Особый случай представляет здесь Египет, где «июльская революция» 2013 года вернула ситуацию к истокам, позволив преодолеть поляризацию общества (или по меньшей мере минимизировать ее политический эффект). Декларируемые экономические успехи режима А. ас-Сиси, необходимость противостояния вполне реальным угрозам безопасности и стремление к повышению легитимности и инклюзивности режима посредством электоральных процедур позволили ему консолидировать общество, став единственным реальным носителем суверенитета 13.
Впрочем, очевидная экономическая зависимость нового египетского режима от Эр-Рияда позволяет вновь говорить о наличии элемента внешнего суверенитета.
Вообще, усиление роли региональных акторов в мировой политике привело к тому, что такие страны, как Турция, Иран и Саудовская Аравия (а также в меньшей степени Катар и ОАЭ), попытались стать бенефециариями описанного процесса распыления суверенитетов, как посредством косвенного участия во внутриполитических процессах (через поддержку лояльных им сил – салафитских в случае с Саудовской Аравией, шиитских – в случае с Ираном, «Братьев-мусульман» в случае с Катаром и т. д.), так и посредством прямого вооруженного присутствия (Бахрейн, Йемен, Сирия).
Между тем кризис институтов и распыление суверенитета имели еще один неожиданный итог. Под сомнение оказалась поставлена территориальная целостность государств региона и их территориально-административное устройство, причем это касается не только таких стран, как Ливия, Сирия, Ирак или Йемен, о невозможности сохранить единство которых часто говорится прямо, но и таких вполне на первый взгляд благополучных государств, как Египет, Тунис, Саудовская Аравия и др.

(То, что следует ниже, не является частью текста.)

import Mathlib
import HarnessLib
import Summits.HodgeConjecture.HodgeConjecture.Theses.EndoscopicMiddleDegree

/-!
# Crux-ideate sketch (ideator 3, round 1) for `IsotypicMiddleClassesAlgebraic` (stmt-HodgeConjecture-14301)

Card `hecke-self-correlation-detectors`. First lemma = the DETECTION PRINCIPLE: for a rational,
idempotent, self-adjoint, algebraic-class-preserving projector `P` on `H²ᵖ(X(ℂ);ℂ)` whose rational
fixed classes form an ANISOTROPIC lattice for a ℚ-valued symmetric pairing (Hodge–Riemann on a pure
primitive piece), algebraicity of ALL rational `P`-fixed classes follows from DETECTION — every
non-zero rational `P`-fixed class pairs non-trivially with SOME algebraic class. Pure linear algebra
over the tree's carriers (provable now); it is the formal hinge that turns one positive Hecke
self-correlation number of one non-equivariant cycle into the crux for that piece.
-/

set_option linter.dupNamespace false

namespace Summit.HodgeConjecture.HodgeConjecture.Cruxes.IsotypicMiddleClassesAlgebraic.IdeatorThree

open scoped BigOperators
open Literature.AlgebraicGeometry.HodgeTheory

/-- DETECTION PRINCIPLE (first lemma of card `hecke-self-correlation-detectors`).
Data: a degree `2p` on a complex scheme `X`, a `ℂ`-bilinear pairing `pair` on `H²ᵖ(X(ℂ);ℂ)` (intended:
`(a,b) ↦ tr(a ∪ b)`), a `ℂ`-linear `P` (intended: the action of the crux's correspondence `γ`, made
self-adjoint/idempotent by polynomial calculus in `γ`, `γᵗ`).
Hypotheses (all true for the intended data, each a classical fact): rational classes have a finite
ℚ-basis that is ℂ-free (universal coefficients); algebraic classes are ℂ-spanned by RATIONAL algebraic
classes (cycle classes are rational); `pair` symmetric and ℚ-valued on rational classes; `P` idempotent,
rational, self-adjoint for `pair`, preserves algebraic classes; ANISOTROPY of `pair` on rational `P`-fixed
classes (Hodge–Riemann when `Im P` is pure `(p,p)` and primitive); DETECTION (every non-zero rational
`P`-fixed class pairs non-trivially with some algebraic class).
Conclusion: every rational `P`-fixed class is algebraic.
Proof (paper): `F` := rational `P`-fixed classes (finite-dimensional ℚ-space), `A' := F ∩ Alg`;
anisotropy ⟹ `F = A' ⊕ A'^⊥`; for `c = a + e`, self-adjointness + `P(Alg_ℚ) ⊆ A'` give `e ⊥ Alg`,
so detection forces `e = 0`. -/
def DetectionPrinciple : Prop :=
  ∀ (X : Literature.AlgebraicGeometry.Motives.SchemeOver ℂ) (p : ℕ)
    (pair : complexBetti X (2 * p) →ₗ[ℂ] complexBetti X (2 * p) →ₗ[ℂ] ℂ)
    (P : complexBetti X (2 * p) →ₗ[ℂ] complexBetti X (2 * p)),
    -- (UC) rational classes: a finite ℚ-spanning family that is ℂ-linearly independent
    (∃ s : Finset (complexBetti X (2 * p)),
        (∀ x ∈ s, IsRationalClass x) ∧
        LinearIndependent ℂ (fun x : (s : Set (complexBetti X (2 * p))) => (x : complexBetti X (2 * p))) ∧
        ∀ c, IsRationalClass c → ∃ q : complexBetti X (2 * p) → ℚ,
          c = ∑ x ∈ s, ((q x : ℚ) : ℂ) • x) →
    -- (ALGℚ) algebraic classes are ℂ-spanned by rational algebraic classes
    (∀ a ∈ algebraicClasses X p,
        a ∈ Submodule.span ℂ {z : complexBetti X (2 * p) | z ∈ algebraicClasses X p ∧ IsRationalClass z}) →
    -- (SYM) + (RATℚ): symmetric pairing, ℚ-valued on rational classes
    (∀ a b, pair a b = pair b a) →
    (∀ a b, IsRationalClass a → IsRationalClass b → pair a b ∈ Set.range (algebraMap ℚ ℂ)) →
    -- (PROJ) P idempotent, rational, self-adjoint, preserves algebraic classes
    (P ∘ₗ P = P) →
    (∀ β, IsRationalClass β → IsRationalClass (P β)) →
    (∀ a b, pair (P a) b = pair a (P b)) →
    (∀ a ∈ algebraicClasses X p, P a ∈ algebraicClasses X p) →
    -- (HR) anisotropy on rational P-fixed classes
    (∀ c, IsRationalClass c → P c = c → pair c c = 0 → c = 0) →
    -- (DET) detection by algebraic classes
    (∀ c, IsRationalClass c → P c = c → c ≠ 0 → ∃ z ∈ algebraicClasses X p, pair c z ≠ 0) →
    ∀ c, IsRationalClass c → P c = c → c ∈ algebraicClasses X p

/-- SINGLE-DETECTOR FORM (what the card actually needs per Hecke×Galois-irreducible piece): if, in
addition, the rational `P`-fixed classes are CYCLIC for a family `T` of pair-adjointable operators that
commute with `P` and preserve algebraic classes (intended: Hecke correspondences and their
transposes — algebraic, BMM Thm 61), then ONE algebraic class `z` with `P z ≠ 0` detects everything:
`{c : pair c (Alg) = 0}` is `T`-stable, so it is `0` or everything, and `P z ∈ Alg ∩ Im P`, `pair (P z) (P z)
≠ 0` excludes "everything". Stated as an implication to be combined with `DetectionPrinciple`. -/
def SingleDetectorSuffices : Prop :=
  ∀ (X : Literature.AlgebraicGeometry.Motives.SchemeOver ℂ) (p : ℕ)
    (pair : complexBetti X (2 * p) →ₗ[ℂ] complexBetti X (2 * p) →ₗ[ℂ] ℂ)
    (P : complexBetti X (2 * p) →ₗ[ℂ] complexBetti X (2 * p))
    (ι : Type) (T Tt : ι → (complexBetti X (2 * p) →ₗ[ℂ] complexBetti X (2 * p))),
    (∀ a b, pair a b = pair b a) →
    (P ∘ₗ P = P) → (∀ β, IsRationalClass β → IsRationalClass (P β)) →
    (∀ a b, pair (P a) b = pair a (P b)) →
    (∀ a ∈ algebraicClasses X p, P a ∈ algebraicClasses X p) →
    -- Hecke family: adjoints Tt, commuting with P, preserving algebraic and rational classes
    (∀ i a b, pair (T i a) b = pair a (Tt i b)) →
    (∀ i, T i ∘ₗ P = P ∘ₗ T i) → (∀ i, Tt i ∘ₗ P = P ∘ₗ Tt i) →
    (∀ i, ∀ a ∈ algebraicClasses X p, T i a ∈ algebraicClasses X p ∧ Tt i a ∈ algebraicClasses X p) →
    (∀ i β, IsRationalClass β → IsRationalClass (T i β) ∧ IsRationalClass (Tt i β)) →
    -- cyclicity (irreducibility of the piece): every non-zero rational P-fixed class generates all of them
    (∀ c c', IsRationalClass c → P c = c → c ≠ 0 → IsRationalClass c' → P c' = c' →
        ∃ (t : Finset ι) (q : ι → ℚ), c' = ∑ i ∈ t, ((q i : ℚ) : ℂ) • T i c) →
    -- anisotropy
    (∀ c, IsRationalClass c → P c = c → pair c c = 0 → c = 0) →
    -- ONE detector
    (∃ z ∈ algebraicClasses X p, IsRationalClass z ∧ P z ≠ 0) →
    ∀ c, IsRationalClass c → P c = c → c ≠ 0 → ∃ z ∈ algebraicClasses X p, pair c z ≠ 0

end Summit.HodgeConjecture.HodgeConjecture.Cruxes.IsotypicMiddleClassesAlgebraic.IdeatorThree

В случаях Йемена, Сирии и Ливии регулярно озвучивающаяся идея федерализации скрывает под собой попытки местных властей и западных экспертов придумать модель сохранения государственности в ситуации ослабления или распада институтов (или – в случае Ливии – уничтожения системы личной власти, маскировавшей отсутствие институтов). Иракский опыт показал, что подобная стратегия имеет вполне определенные пределы – единство рыхлой федерации зависит от нахождения консенсуса между региональными элитами относительно разделения доступа к ресурсам страны, и, разумеется, от интересов третьих стран 14. В случае нарушения межрегионального баланса или изменения международной обстановки система оказывается чрезвычайно уязвимой. Однако в других случаях (Марокко, Алжир, Тунис, Ливан, Египет и др.) речь обыкновенно идет не о федерализации как таковой, но о децентрализации ( ал-лямарказийя ) или других формах имплементации элементов федерализма в систему управления странами. При том, что формально децентрализация во всех этих странах является официальной государственной политикой, направленной на стимулирование развития локальных сообществ, в реальности она всегда выполняет разную роль.
В Ливане речь фактически идет о скрытой федерализации, направленной на сбалансирование интересов локализованных этноконфессиональных групп. Ливанский опыт в значительной степени был заимствован американцами при выстраивании новой иракской государственности.
В Алжире и особенно Марокко она служит средством автономизации отдельных областей страны – контролируемой Рабатом части Западной Сахары в Марокко и Кабилии в Алжире. При этом в обеих странах сама постановка вопроса о регионализации или федерализации представляется невозможной (в особенности в Алжире, где это рассматривается через призму берберского сепаратизма 15).
В Тунисе же вопрос о «дефаворизованных» регионах был поставлен на повестку дня революцией 2011 года и рассматривался в контексте обеспечения доступа элит этих регионов к власти и финансовым ресурсам страны.
Очевидно, что во всех случаях без исключения федералистские тенденции могут рассматриваться двумя прямо противоположными образами. С одной стороны, как стремление усовершенствовать политическую систему, создать более тонкие механизмы управления и тем самым повысить инклюзивность политической власти. Это особенно ярко видно в традиционно суперцентрализованном Египте, в новой конституции которого шесть статей посвящено проблемам децентрализации, полномочиям местных советов и т. п. (в конституции 1971 года таких статей было всего две). Укрепляя выборность местных властей и расширяя полномочия местных советов в административной и финансовой сфере, правительство не только вовлекает регионы в управленческие процессы, но и – по крайней мере – теоретически, стимулирует развитие гражданского общества и демократии в стране 16.